Sourcing Research-Grade AOD-9604
Quality AOD-9604 sourcing begins with a straightforward question: does this vendor publish batch-specific COAs proactively? Those who make this data freely available are signalling genuine quality commitment. The HPLC analytical chromatogram is the most important document in the COA: it should show a clear dominant peak representing AOD-9604, with minimal secondary peaks representing impurities — purity should be stated as ≥98%. Signs of a credible vendor beyond COA quality: multi-year operating history, responsive technical support who understand testing methodology, and temperature-appropriate packaging with desiccant. For Stanford researchers making a first AOD-9604 purchase: work through this evaluation framework first, start with a modest quantity, and confirm the COA batch number matches your received product before use.
Order AOD-9604 — ships to Stanford
COA-verified · International tracking · Research grade
Research compound status for AOD-9604 means the safety evidence is drawn from animal studies, in-vitro work, and limited human observations — rather than the controlled trials that generate pharmaceutical safety profiles. Storage requirements for AOD-9604: lyophilised powder at −20°C, reconstituted solution kept at 2-8°C refrigerated and finished within 30 days of reconstitution; reconstitute only with sterile bacteriostatic water. The main safety concern arising from sourcing in AOD-9604 research is bacterial endotoxin from low-quality material — a documented endotoxin result in your specific batch certificate is the specific protection against this risk. Researchers combining AOD-9604 with other compounds should examine published studies for potential interaction data before proceeding with any multi-compound protocol.

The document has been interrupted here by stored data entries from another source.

import Mathlib
import HarnessLib
import Summits.HubbardSuperconductivity.HubbardSuperconductivity.Theorems.KLProgrammeKLRegimeFlowReadScaleZeroAssemblyPieces
import Summits.HubbardSuperconductivity.HubbardSuperconductivity.Theorems.KLProgrammeKLRegimeFlowReadScaleZeroAssemblyRows
import Summits.HubbardSuperconductivity.HubbardSuperconductivity.Theorems.KLProgrammeKLRegimeFlowReadScaleZeroSunsetSizes
import Summits.HubbardSuperconductivity.HubbardSuperconductivity.Theorems.KLProgrammeKLRegimeFlowReadScaleZeroChainReadJets

/-!
# Route `KLProgramme`, crux K3 — gen-8 ENGINE-FLOW child (stmt-HubbardSuperconductivity-20437 `KLRegimeEngineV17F2`), stub (C) at `n = 0`,
# located item #22 «(C)-SCALE0-PT2», assembly kit (4/4): THE ASSEMBLY — (C)'s `n = 0` pair from the TAIL rows, the CERTIFIED SUNSET SUMS (rows `k ≤ 2`, #22a),
# the sunset's ON-CURVE rows `k = 3, 4` (#22b) and the chain's aliasing table, through the MIXED door

Seat hubbard-kl-k3c5-p1 (g14; owner of #22a).  Split of record (π4, `…FlowReadScaleZeroSunsetSplit`): `W₀ = W_a″ + W_b″`, `W_a″ := W₀ − S − Q_c − D_e`
(two-leg kernel = the order-`≥ 3` tail `T₃`'s, entry by entry), `W_b″ := S + Q_c + D_e` (off-diagonal sunset + Hartree chain + diagonal constant).  The MIXED door
(k3c3-p1 p608958 `twoLegRead_frameZero_of_split_certD`) is fed as follows — every input a HYPOTHESIS in its supplier's currency, nothing asserted:
* `W_a″` rows `(a-on)/(a-off)` ⟸ the TAIL rows `hTon` / `hToff` for `T₃` (p1 g18 `twoLeg_wsum_tail3_frameZero_le_booked` /
  `twoLeg_offDiag_moment_pow_sum_tail3_frameZero_le_booked`: `tv = 2¹³e²⁷46³a²/10⁷⁴`, `tb k = (2/λ)ᵏ2¹³e²⁷46³a²/10³⁷`);
* `W_b″` value / structured value / jets `k = 1, 2` ⟸ the sunset's pinned COVARIANCE sums (`hSall` plain, `hS0` off-site indicator, `hSk` Euclidean moments
  `k = 1, 2`; certified tables `bS₀, bS₁, bS₂ᴱ` of SCALE0-PT2-CERT-SPEC v2 §0 after the β/L/M layers) via `gridSymbol_norm_le_of_pinned`,
  `gridSymbol_structuredValue_of_offSite`, `gridSymbol_jet_le_of_euclid` and the structured chain rule at orders 1, 2;
* `W_b″` jets `k = 3, 4` ⟸ the sunset's ON-CURVE jets `hSjet` (#22b, k3c3-p1; ENGINE-1/2 numbers `S₃*, S₄*` in table units) + the chain's pure-aliasing table
  (p615543 `chain_readJets_frameZero_le_bell4`, majorants `a j·U²`) + `0` from the constant `c_e` (p619685, `|c_e| ≤ 4|U| + (2048 + 64ε)U²`).
Output (**`twoLegRead_frameZero_of_sunsetData`**): `TwoLegReadJetBound L M cJ cJ′ β U μ (K₀) 0 ∧ TwoLegReadOscAt L M (4·tb₀ + 2(bS₀ + a₀)) β U μ (K₀) 0` with
`cJ = (2tv + 4, 2tb₁D₁ + bS₁D₁ + bell4 a D 1, 2tb₂D₁² + 2tb₁D₂ + bS₂D₁² + bS₁D₂ + bell4 a D 2, Bell₃(2tb,D) + sS₃ + bell4 a D 3, Bell₄(2tb,D) + sS₄ + bell4 a D 4, 0,…)`,
`cJ′ = (2tb₀ + bSA + a₀ + 2048 + 64ε, 0, …)` (`ε = β/4M`).  The registered `n = 0` pair then follows by k3c3-p1's five fits (`twoLegRead_frameZero_registered_of_split_certD`
pattern / `TwoLegReadJetBound.mono_le`).

Proofs only; no definitions; nothing asserts any stub of 20437, K3 or superconductivity.
References: BGM 2006 §2.1–§2.4 [cite: BenfattoGiulianiMastropietro2006]; FST II [cite: FeldmanSalmhoferTrubowitz1998].
-/
noncomputable section

namespace Summit.HubbardSuperconductivity.HubbardSuperconductivity.Theorems.KLRegimeSplit

set_option linter.dupNamespace false -- summit = problem name (single-conjunct summit), D-0017

open Real Finset Complex Literature.MathematicalPhysics.QuantumLattice Literature.Probability.LatticeModels GrassmannAlgebra Matrix
open Literature.MathematicalPhysics.QuantumLattice.FermiRG Literature.Probability.LatticeModels.BattleFederbush
open Summit.HubbardSuperconductivity.HubbardSuperconductivity.Theorems.KLProgrammeLegKernels
open Summit.HubbardSuperconductivity.HubbardSuperconductivity.Theorems.TwoLegFourier
open Summit.HubbardSuperconductivity.HubbardSuperconductivity.Theorems.EngineV8
open Summit.HubbardSuperconductivity.HubbardSuperconductivity.Theorems.PerturbedFermiCurve
open Summit.HubbardSuperconductivity.HubbardSuperconductivity.Theorems.DispersionFlow
open Summit.HubbardSuperconductivity.HubbardSuperconductivity.Theorems.C4a (bell4)
open scoped Nat

section Assembly

variable {L M : ℕ} [NeZero L] [NeZero M] {μ U β : ℝ}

Frequently Asked Questions
What is AOD-9604?
AOD-9604 is a synthetic peptide analogue of the C-terminal fragment of human growth hormone (amino acids 177-191), with an additional tyrosine residue at the N-terminus. It has been studied for fat metabolism effects, specifically lipolysis stimulation and lipogenesis inhibition, without the IGF-1-stimulating effects of full-length GH. It has undergone clinical trials for obesity treatment.

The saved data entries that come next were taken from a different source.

import Mathlib
import HarnessLib
import Summits.HubbardSuperconductivity.HubbardSuperconductivity.Theorems.KLProgrammeKLRegimeTwoVolumeSrcTowerProducerFHA
import Summits.HubbardSuperconductivity.HubbardSuperconductivity.Theorems.KLProgrammeKLRegimeTwoVolumeSrcUVLevelOne
import Summits.HubbardSuperconductivity.HubbardSuperconductivity.Theorems.KLProgrammeKLRegimeTwoVolumeSrcTowerRows
import Summits.HubbardSuperconductivity.HubbardSuperconductivity.Theorems.KLProgrammeKLRegimeTwoVolumeSrcStepCovZeroAlphaW
import Summits.HubbardSuperconductivity.HubbardSuperconductivity.Theorems.KLProgrammeKLRegimeEngineScaleOneSrcProfileW

/-!
# [VL lead k3c4-p1 g20: twin of p3 g21's `…TwoVolumeSrcUVLevelOne` (p686409) on `…SrcTowerBlockFA.sourceProfilesAtLevF_blockStep'` — E1's level-0 alive read-out is asked
# law-shaped only in degrees `≥ 4`, its degree 2 is `≤ C₀·Q₁.CE·ε_{n_β+1}/4` (cure (c1) of «(VL)-HE1-LEVEL0-DEG2»); extra `c`-door `c ≤ ε₀·log 4/(2Klam)` so that
# `ε_{n_β+1} ≤ ε₀`; rows from `twoScale_rows_of_small` at `2C₀` dominated back by `twoScale_rows_aal_of_twoC₀`.]
# Route `KLProgramme` — K3 VL child (stmt-HubbardSuperconductivity-23356), atom HUV-W (`stub_vl_srcUVW`), LEVEL 1:
# `SourceProfilesAtLevF L M (klSrcBudget P Qo U (fun _ _ => A₁) 2) β U μ K (srcWindowFamily L M) 1 1 2` BY ONE SOURCE BLOCK STEP `(J₁,J₂,J′) = (1,2,1)`
# FROM THE LEVEL-0 DATUM, for every admissible frame (cell gate-hubbard-kl, seat p3 g21; pen (R307) route (B) = (α))

The level-`1` datum of the windowed token #24 (`𝒱_2[K]` analysed by `[E(F_1); E_W]`) is the block step `k = 0 → k + ℓ = 1` of the VL lead's
`…SrcTowerBlockF.sourceProfilesAtLevF_blockStep` (no `k ≥ 1` hypothesis), fed with:
* the first step covariance `klStepCov … K 0 = S(F̃_0)ᵀC^K_{(Λ₂,Λ₁]}S(F̃_0)` — Gram `isGramBoundedR_klStepCov_zero_uniform`, weighted rows / columns
  `exists_alphaWt_klStepCov_zero` (both for EVERY `FrameOK` frame, no window: `…SrcStepCovZeroGridRows/AlphaW`);
* the level-`0` token `exists_sourceProfilesAtLevF_srcWindow_zero` (p3 g21, `…ScaleOneSrcProfileW`);
* as HYPOTHESES at the point of use (the producer has them): `Z^K_{Λ₁} ≠ 0` and the alive level-`0` read-out `S₀` with its law (`stub_vl_HE1free`'s
  clause at `j = 0`), and the weighted overlap rows / columns `cr = 81·CJ·M/β`, `cc = 81·2·CJ′·M/β` of `E(F_1)·S(F̃_0)` (E1's
  `overlapWt_jump_sums_klEng_flow_all` / `overlapWt_colSum_klEng_flow_all` at `k = 0`, `J′ = 1`, history-bound);
* the five smallness rows by the lead's `twoScale_rows_of_small` (one `ε₀`, doors `U ≤ ε₀/(2Klam)`), the output package and amplitude in closed form.

* **`exists_sourceProfilesAtLevF_srcWindow_one`** — `∀ P R, WF → ∀ Q₁ (0 ≤ CE) C₀ ≥ 0, CJ CJ′ →  ∃ Qo (0 ≤ Qo.CE), ∃ c₁ > 0, ∀ c ≤ c₁, ∃ U₁ > 0, ∀ μ U β (regime),
  ∃ A₁ ≥ 0, ∀ L M ≥ (klEngL₃, klEngM₃), ∀ K, FrameOK R U (nScales β) μ K → Z^K_{Λ₁} ≠ 0 → ∀ S₀ (nonneg, law at Q₁ C₀, read-out of 𝒱_1@F_0) →
  rows/cols of E(F_1)S(F̃_0) ≤ (81CJ M/β, 162CJ′ M/β) → SourceProfilesAtLevF L M (klSrcBudget P Qo U (fun _ _ => A₁) 2) β U μ K (srcWindowFamily L M) 1 1 2`.

HONEST SCOPE: the law of the alive degree-`2` read-out at level `0` is TAKEN from `stub_vl_HE1free` (located «HE1-LEVEL0-DEG2», KL STATUS l.9538 — not
re-derived here).  Everything is proved; no definitions, no sorry.  Nothing asserts HUV, HE1free, any stub, VL, K3 or superconductivity.
[cite: BenfattoGiulianiMastropietro2006, §2.7 (2.70)–(2.71a), §2.8 (2.80)–(2.83), §2.9 (4.3)–(4.8), §3 (3.2)–(3.8); cite: GawedzkiKupiainen1985GrossNeveu, §3]
-/

noncomputable section

namespace Summit.HubbardSuperconductivity.HubbardSuperconductivity.Theorems.TwoVolumeDefect

set_option linter.dupNamespace false -- summit = problem name (single-conjunct summit), D-0017

open Real Finset Literature.MathematicalPhysics.QuantumLattice GrassmannAlgebra Literature.Probability.LatticeModels
open Literature.Probability.LatticeModels.BattleFederbush
open Summit.HubbardSuperconductivity.HubbardSuperconductivity.Theorems.KLProgrammeLegKernels
open Summit.HubbardSuperconductivity.HubbardSuperconductivity.Theorems.KLRegimeSplit
open Summit.HubbardSuperconductivity.HubbardSuperconductivity.Theorems.EngineV8
open Summit.HubbardSuperconductivity.HubbardSuperconductivity.Theorems.TwoVolumeSource
open Summit.HubbardSuperconductivity.HubbardSuperconductivity.Theorems.ScaleZeroDecay
open Summit.HubbardSuperconductivity.HubbardSuperconductivity.Theorems.DispersionFlow

set_option maxHeartbeats 1600000 in -- one call of the 40-binder block step with closed-form constants
/-- **HUV-W LEVEL 1 — the windowed source profiles of `𝒱_2[K]` at `[E(F_1); E_W]`, law-shaped, for every admissible frame**, by ONE source block step
`(1, 2, 1)` from the level-`0` datum (see the module docstring for the inputs taken as hypotheses).
[cite: BenfattoGiulianiMastropietro2006, §2.7 (2.70)-(2.71a), §2.8 (2.80)-(2.83), §2.9 (4.3)-(4.8), §3 (3.2)-(3.8)] -/
theorem exists_sourceProfilesAtLevF_srcWindow_one' (P : SplitConsts) (R : RenConsts) (hP : P.WF) (hR : R.WF2)
    (Q₁ : EngConsts) (hQ₁ : 0 ≤ Q₁.CE) (C₀ : ℝ) (hC₀ : 0 ≤ C₀) (CJ CJ' : ℝ) :
    ∃ Qo : EngConsts, 0 ≤ Qo.CE ∧ ∃ c₁ : ℝ, 0 < c₁ ∧ ∀ c : ℝ, 0 < c → c ≤ c₁ → ∃ U₁ : ℝ, 0 < U₁ ∧
      ∀ μ ∈ klWindowC, ∀ U : ℝ, 0 < U → U ≤ U₁ → ∀ β : ℝ, klBetaMin ≤ β → β ≤ Real.exp (c / U ^ 2) →
        ∃ A₁ : ℝ, 0 ≤ A₁ ∧ ∀ (L M : ℕ) [NeZero L] [NeZero M], klEngL₃ β U ≤ L → klEngM₃ β U L ≤ M →
          ∀ K : TrigPolyC4v, FrameOK R U (nScales β) μ K →
          hubbardEffPartitionFnCT L M β U μ 0 K (klScale klE0 1) ≠ 0 →
          ∀ S₀ : ℕ → ℝ, (∀ m, 0 ≤ S₀ m) → (∀ d, 2 ≤ d → S₀ (2 * d) ≤ C₀ * klWtBudget P Q₁ U 1 (2 * d)) →
          S₀ 2 ≤ C₀ * Q₁.CE * epsCoupling P U (nScales β + 1) * ((4 : ℝ) ^ (0 + 1))⁻¹ →
            (∀ (m : ℕ) (q : Fin m) (w : SpaceTimeIdx L M × SectorLeg (sectorCount 0)),
              klWtPinnedSumAt L M β μ K 0 0 m (klEffectiveAction L M β U μ K klE0 1) q w ≤ S₀ m) →
          (∀ X'', ∑ X', ‖(sectorAnalysisMatrix L M β (klAnisoFamily L M β μ K klE0 1) *
              sectorSubMatrix L M β (bgmFatMultiplier L M klE0 β (nambuXiCT L μ K) 0)) X'' X'‖ *
              klScaleWt L M β 1 {latticeLegPos (2 * (2 * M)) X'', latticeLegPos (2 * (2 * M)) X'} ≤ 81 * CJ * M / β) →
          (∀ X', ∑ X'', ‖(sectorAnalysisMatrix L M β (klAnisoFamily L M β μ K klE0 1) *
              sectorSubMatrix L M β (bgmFatMultiplier L M klE0 β (nambuXiCT L μ K) 0)) X'' X'‖ *
              klScaleWt L M β 1 {latticeLegPos (2 * (2 * M)) X'', latticeLegPos (2 * (2 * M)) X'} ≤ 81 * (2 : ℝ) ^ 1 * CJ' * M / β) →
          SourceProfilesAtLevF L M (klSrcBudget P Qo U (fun _ _ => A₁) 2) β U μ K (srcWindowFamily L M) 1 1 2 := by
  have hKl : 0 < P.Klam := lt_of_lt_of_le one_pos hP.1
  have hKl0 : 0 ≤ P.Klam := hKl.le
  have he : (0 : ℝ) < klE0 := by norm_num [klE0]
  have hRwf : R.WF := hR.wf
  have hGfr : ∀ i, 0 ≤ R.Gfr i := hRwf.2.2
  -- the level-0 token and the α-constant
  obtain ⟨CE₀, hCE₀, c₀, hc₀, hlev0⟩ := exists_sourceProfilesAtLevF_srcWindow_zero P R hP hR
  obtain ⟨D, hD, hαD⟩ := exists_alphaWt_klStepCov_zero
  set g : ℝ := (1 + R.Gfr 0 + R.Gfr 1 + R.Gfr 2 + R.Gfr 3) ^ 4 with hg
  have hg1 : 1 ≤ g := by
    have : (1 : ℝ) ≤ 1 + R.Gfr 0 + R.Gfr 1 + R.Gfr 2 + R.Gfr 3 := by linarith [hGfr 0, hGfr 1, hGfr 2, hGfr 3]
    exact one_le_pow₀ this
  -- the Gram constant at `k = 0` and the dictionary constants `Cκ`, `Cb`
  set κ : ℝ := Real.sqrt (8 * (klScale klE0 1 / Real.pi + 3 / 128) * (1793 * klScale klE0 1 + 704) / klScale klE0 1) with hκdef
  have hΛ1 : 0 < klScale klE0 1 := klth_klScale_pos 1
  have hΛ2 : 0 < klScale klE0 2 := klth_klScale_pos 2
  have hκ : 0 < κ := Real.sqrt_pos.2 (by positivity)
  set Cκ : ℝ := κ ^ 2 * 8 / (2 * klE0) with hCκ
  have hCκ0 : 0 < Cκ := by positivity
  have hσ8 : κ ^ 2 * (8 : ℝ) ^ (0 + 1) = 2 * Cκ * klE0 := by rw [hCκ]; field_simp; ring
  set Cb : ℝ := D * g * klScale klE0 2 with hCb
  have hCb0 : 0 < Cb := by positivity
  -- the closed-form constants at `θ = 1`, `ℓ = 1`
  set σc : ℝ := 2 * Cκ * klE0 with hσc
  set τc : ℝ := Real.exp 1 ^ 4 * (1 + 1) ^ 2 * (2 * Cκ * klE0) with hτc
  set Γ : ℝ := max 4 (2 * (Real.exp 1 ^ 4 * (1 + 1) ^ 2 * (2 * Cκ * klE0)) * (1 / (1 ^ 2 * (2 * Cκ * klE0)))) with hΓ
  have hσ0 : 0 < σc := by positivity
  have hτ0 : 0 < τc := by positivity
  have hΓ0 : 0 ≤ Γ := le_trans (by norm_num) (le_max_left _ _)
  set Φb : ℝ := 256 * Real.exp 1 * Cb * (4 : ℝ) ^ 1 / Cκ with hΦb
  have hΦb0 : 0 ≤ Φb := by positivity
  set ccd : ℝ := max (81 * (2 : ℝ) ^ 1 * CJ' / 2) 1 with hccd
  have hccd1 : 1 ≤ ccd := le_max_right _ _
  -- the per-pair constant and the packages
  set Rr : ℝ := max (max Q₁.CE CE₀) (max 1 (16 * Φb * τc * (2 * C₀ * Q₁.CE ^ 2))) with hRr
  have hR1 : 1 ≤ Rr := (le_max_left _ _).trans (le_max_right _ _)
  have hR0 : 0 < Rr := lt_of_lt_of_le one_pos hR1
  have hQ₁R : Q₁.CE ≤ Rr := (le_max_left _ _).trans (le_max_left _ _)
  have hCE₀R : CE₀ ≤ Rr := (le_max_right _ _).trans (le_max_left _ _)
  have hRbig : 16 * Φb * τc * (2 * C₀ * Q₁.CE ^ 2) ≤ Rr := (le_max_right _ _).trans (le_max_right _ _)
  set QR : EngConsts := { Q₁ with CE := Rr } with hQR
  set Qo : EngConsts := { Q₁ with CE := ccd ^ 2 * Γ * Rr } with hQo
  have hQRCE : QR.CE = Rr := rfl
  have hQoCE : Qo.CE = ccd ^ 2 * Γ * Rr := rfl
  have hQo0 : 0 ≤ Qo.CE := by rw [hQoCE]; positivity
  -- one smallness
  set mM : ℝ := 64 * (Φb + 1) * (Real.exp 1 * τc + 1) ^ 2 * (σc + 1) * (Rr + 1) ^ 2 * (2 * C₀ * Q₁.CE + 2 * C₀ * Q₁.CE ^ 2 + 1) with hmM
  have hmM0 : 0 < mM := by positivity
  set ε₀ : ℝ := min 1 (1 / mM) with hε₀
  have hε₀0 : 0 < ε₀ := lt_min one_pos (by positivity)
  have hε₀1 : ε₀ ≤ 1 := min_le_left _ _
  have hε₀m : ε₀ * mM ≤ 1 := by
    calc ε₀ * mM ≤ (1 / mM) * mM := mul_le_mul_of_nonneg_right (min_le_right _ _) hmM0.le
      _ = 1 := by field_simp
  -- the answer's package and doors
  have hlog4 : 0 < Real.log 4 := Real.log_pos (by norm_num)
  refine ⟨Qo, hQo0, min (min c₀ (klEngC₃6 P R)) (ε₀ * Real.log 4 / (2 * P.Klam)),
    lt_min (lt_min hc₀ (klEngC₃6_pos P R)) (by positivity), fun c hc hcc₁ => ?_⟩
  have hcc₀ : c ≤ c₀ := hcc₁.trans ((min_le_left _ _).trans (min_le_left _ _))
  have hc6 : c ≤ klEngC₃6 P R := hcc₁.trans ((min_le_left _ _).trans (min_le_right _ _))
  have hcε : c ≤ ε₀ * Real.log 4 / (2 * P.Klam) := hcc₁.trans (min_le_right _ _)
  have hcD : c ≤ klE4C₃ R := hc6.trans (klEngC₃6_le_klE4C₃ P R)
  obtain ⟨U₀, hU₀, hlev0'⟩ := hlev0 c hc hcc₀
  refine ⟨min U₀ (min (klEngU₀6 P R c) (ε₀ / (2 * P.Klam))), lt_min hU₀ (lt_min (klEngU₀6_pos P R c) (by positivity)),
    fun μ hμ U hU hUU β hβmin hβc => ?_⟩
  have hUU₀ : U ≤ U₀ := hUU.trans (min_le_left _ _)
  have hU6 : U ≤ klEngU₀6 P R c := hUU.trans ((min_le_right _ _).trans (min_le_left _ _))
  have hUε : U ≤ ε₀ / (2 * P.Klam) := hUU.trans ((min_le_right _ _).trans (min_le_right _ _))
  have hU3 : U ≤ klEngU₀3 P R c := hU6.trans (klEngU₀6_le_klEngU₀3 P R c)
  have hU1 : |U| ≤ 1 := abs_le_one_of_le_klEngU₀3 hU hU3
  have hβ : 0 < β := pos_of_klBetaMin_le hβmin
  have hN : (((nScales β : ℕ) : ℝ) + 1) * U ^ 2 ≤ 1 / 2 :=
    (nScales_succ_mul_sq_le (U := U) hc.le hβmin hβc).trans (div_log_four_le_half_of_door hcD)
  obtain ⟨A₀, hA₀1, hlev0''⟩ := hlev0' μ hμ U hU hUU₀ β hβmin hβc
  have hA₀ : 0 ≤ A₀ := zero_le_one.trans hA₀1
  -- the couplings
  have hlampos : 0 < epsCoupling P U (0 + 1) := by
    unfold epsCoupling; positivity
  have hlamMax : epsCoupling P U (0 + 1) ≤ ε₀ := by
    unfold epsCoupling
    rw [abs_of_pos hU]
    have hU1' : U ≤ 1 := by rw [abs_of_pos hU] at hU1; exact hU1
    have h2 : U ^ 2 * (((0 + 1 : ℕ) : ℝ)) ≤ U := by
      have h3 : U * U ≤ U * 1 := mul_le_mul_of_nonneg_left hU1' hU.le
      have h4 : (((0 + 1 : ℕ) : ℝ)) = 1 := by norm_num
      rw [h4, mul_one, pow_two]; linarith only [h3]
    have hKne : P.Klam ≠ 0 := hKl.ne'
    calc P.Klam * (U + U ^ 2 * (((0 + 1 : ℕ) : ℝ))) ≤ P.Klam * (ε₀ / (2 * P.Klam) + ε₀ / (2 * P.Klam)) :=
          mul_le_mul_of_nonneg_left (add_le_add hUε (h2.trans hUε)) hKl0
      _ = ε₀ := by field_simp; ring
  have hlamMaxN : epsCoupling P U (nScales β + 1) ≤ ε₀ := by
    unfold epsCoupling
    rw [abs_of_pos hU]
    have hreg : IsKLRegime U c (-((nScales β + 1 : ℕ) : ℤ)) := isKLRegime_of_le_nScales_succ hc.le hβmin hβc le_rfl
    have hr : U ^ 2 * ((nScales β + 1 : ℕ) : ℝ) ≤ c / Real.log 4 := by
      have h := hreg
      unfold IsKLRegime at h
      rw [Int.cast_neg, Int.cast_natCast, abs_neg, Nat.abs_cast] at h
      rw [le_div_iff₀ hlog4]; exact h
    have h1 : c / Real.log 4 ≤ ε₀ / (2 * P.Klam) := by
      rw [div_le_iff₀ hlog4]
      calc c ≤ ε₀ * Real.log 4 / (2 * P.Klam) := hcε
        _ = ε₀ / (2 * P.Klam) * Real.log 4 := by ring
    have hKne : P.Klam ≠ 0 := hKl.ne'
    calc P.Klam * (U + U ^ 2 * ((nScales β + 1 : ℕ) : ℝ)) ≤ P.Klam * (ε₀ / (2 * P.Klam) + ε₀ / (2 * P.Klam)) :=
          mul_le_mul_of_nonneg_left (add_le_add hUε (hr.trans h1)) hKl0
      _ = ε₀ := by field_simp; ring
  have haal0 : 0 ≤ C₀ * Q₁.CE * ε₀ := by positivity
  -- the output amplitude
  set Aout : ℝ := (16 : ℝ) ^ (0 + 1) * (max 1 A₀) ^ 2 / ε₀ ^ 2 *
      (max (81 * CJ / 2) 1 * max (81 * (2 : ℝ) ^ 1 * CJ' / 2) 1 * (2 : ℝ) ^ (5 * 1) *
        (max 4 (2 * (Real.exp 1 ^ 4 * (1 + 1) ^ 2 * (2 * Cκ * klE0)) * (1 / (1 ^ 2 * (2 * Cκ * klE0)))) * QR.CE *
            ((C₀ + 2 * ε₀) * (1 + 8 * (2 * Cκ * klE0) * QR.CE) +
              Real.exp 1 * (C₀ * Q₁.CE / (2 * QR.CE) + 2 * ε₀ / 2 + ((2 * ε₀ + C₀ * Q₁.CE * ε₀) / (2 * QR.CE) + C₀ * (Q₁.CE / QR.CE) ^ 2 + 2 * ε₀))) +
          ((C₀ + 2 * ε₀) * (1 + 8 * (2 * Cκ * klE0) * QR.CE) +
              Real.exp 1 * (C₀ * Q₁.CE / (2 * QR.CE) + 2 * ε₀ / 2 + ((2 * ε₀ + C₀ * Q₁.CE * ε₀) / (2 * QR.CE) + C₀ * (Q₁.CE / QR.CE) ^ 2 + 2 * ε₀))) +
          (2 * ε₀ + C₀ * Q₁.CE * ε₀))) with hAout
  have hAout0 : 0 ≤ Aout := by rw [hAout, hQRCE]; positivity
  refine ⟨Aout, hAout0, fun L M _ _ hL3 hM3 K hK hZ S₀ hS₀0 hS₀law hS₀two hS₀read hrow' hcol' => ?_⟩
  have hS₀two' : S₀ 2 ≤ C₀ * Q₁.CE * ε₀ * ((4 : ℝ) ^ (0 + 1))⁻¹ :=
    hS₀two.trans (mul_le_mul_of_nonneg_right (mul_le_mul_of_nonneg_left hlamMaxN (mul_nonneg hC₀ hQ₁)) (by positivity))
  have hM0 : (0 : ℝ) < M := Nat.cast_pos.2 (Nat.pos_of_ne_zero (NeZero.ne M))
  -- the rows at `ℓ = 1`
  have h2C₀ : (0 : ℝ) ≤ 2 * C₀ := by positivity
  obtain ⟨hx₂, hx₁, hx₃, hw2, hV2⟩ := twoScale_rows_of_small hΦb0 le_rfl hτ0.le hσ0.le h2C₀ hQ₁ hR1 hRbig hε₀0.le (by rw [hmM] at hε₀m; exact hε₀m)
      hε₀0.le le_rfl hε₀0.le le_rfl hε₀1
  obtain ⟨hw, hV⟩ := twoScale_rows_aal_of_twoC₀ hΦb0 hτ0.le hC₀ hR0 hε₀0.le hw2 hV2
  -- the block data at `k = 0`
  have hGB := isGramBoundedR_klStepCov_zero_uniform (V := L) (M := M) hK hβmin
  obtain ⟨hrow, hcol⟩ := hαD R U μ β (nScales β) K hRwf hU1 hN hK hβmin L M hL3 hM3 (0 + 1)
  have hα : (M : ℝ) / β * (D * (1 + R.Gfr 0 + R.Gfr 1 + R.Gfr 2 + R.Gfr 3) ^ 4) = Cb * ((M : ℝ) / β) / klScale klE0 (0 + 1 + 1) := by
    rw [hCb, hg, show (0 + 1 + 1 : ℕ) = 2 from rfl]
    field_simp
  -- the level-0 token at `QR`
  have hin : SourceProfilesAtLevF L M (klSrcBudget P QR U (fun _ _ => A₀) (0 + 1)) β U μ K (srcWindowFamily L M) 0 0 (0 + 1) :=
    hlev0'' L M hL3 hM3 K hK QR (by rw [hQRCE]; exact hCE₀R)
  -- the call
  have h := sourceProfilesAtLevF_blockStep' (L := L) (M := M) hβ U μ K (srcWindowFamily L M) (k := 0) (ℓ := 1) le_rfl P hKl0 Q₁ QR Qo hQ₁
    (by rw [hQRCE]; exact hR0) (by rw [hQRCE]; exact hQ₁R) hQo0 hC₀ hε₀0 hε₀1 hlampos hlamMax hε₀1 hZ hCκ0 hCb0 one_pos hκ hσ8 hα rfl rfl
    hGB hrow hcol hrow' hcol' S₀ hS₀0 hS₀law haal0 hS₀two' hS₀read hA₀ hin
    (by rw [hQRCE]; exact hx₂) (by rw [hQRCE]; exact hx₁) (by rw [hQRCE]; exact hx₃)
    (by rw [hQRCE]; exact hw) (by rw [hQRCE]; exact hV)
    (by rw [hQoCE, hQRCE, ← hccd, ← hΓ, pow_one]
        have h0 : 0 ≤ ccd ^ 2 * Γ * Rr := by positivity
        linarith only [h0])
    (Aout := Aout) le_rfl
  exact h

end Summit.HubbardSuperconductivity.HubbardSuperconductivity.Theorems.TwoVolumeDefect

end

How does AOD-9604 differ from growth hormone?
AOD-9604 contains only the fat-metabolism-relevant fragment of growth hormone (the C-terminal region) without the IGF-1-stimulating N-terminal domain. This means it targets fat cells' beta-adrenergic receptors for lipolytic effects without producing the anabolic IGF-1 signaling associated with full-length GH.
What is the clinical trial history of AOD-9604?
AOD-9604 has undergone multiple Phase II clinical trials for obesity treatment by Metabolic Pharmaceuticals in Australia. The trials showed safety and tolerability but mixed efficacy results for weight loss. It holds GRAS (Generally Recognized As Safe) status from the FDA for food use, which is unusual for research peptides.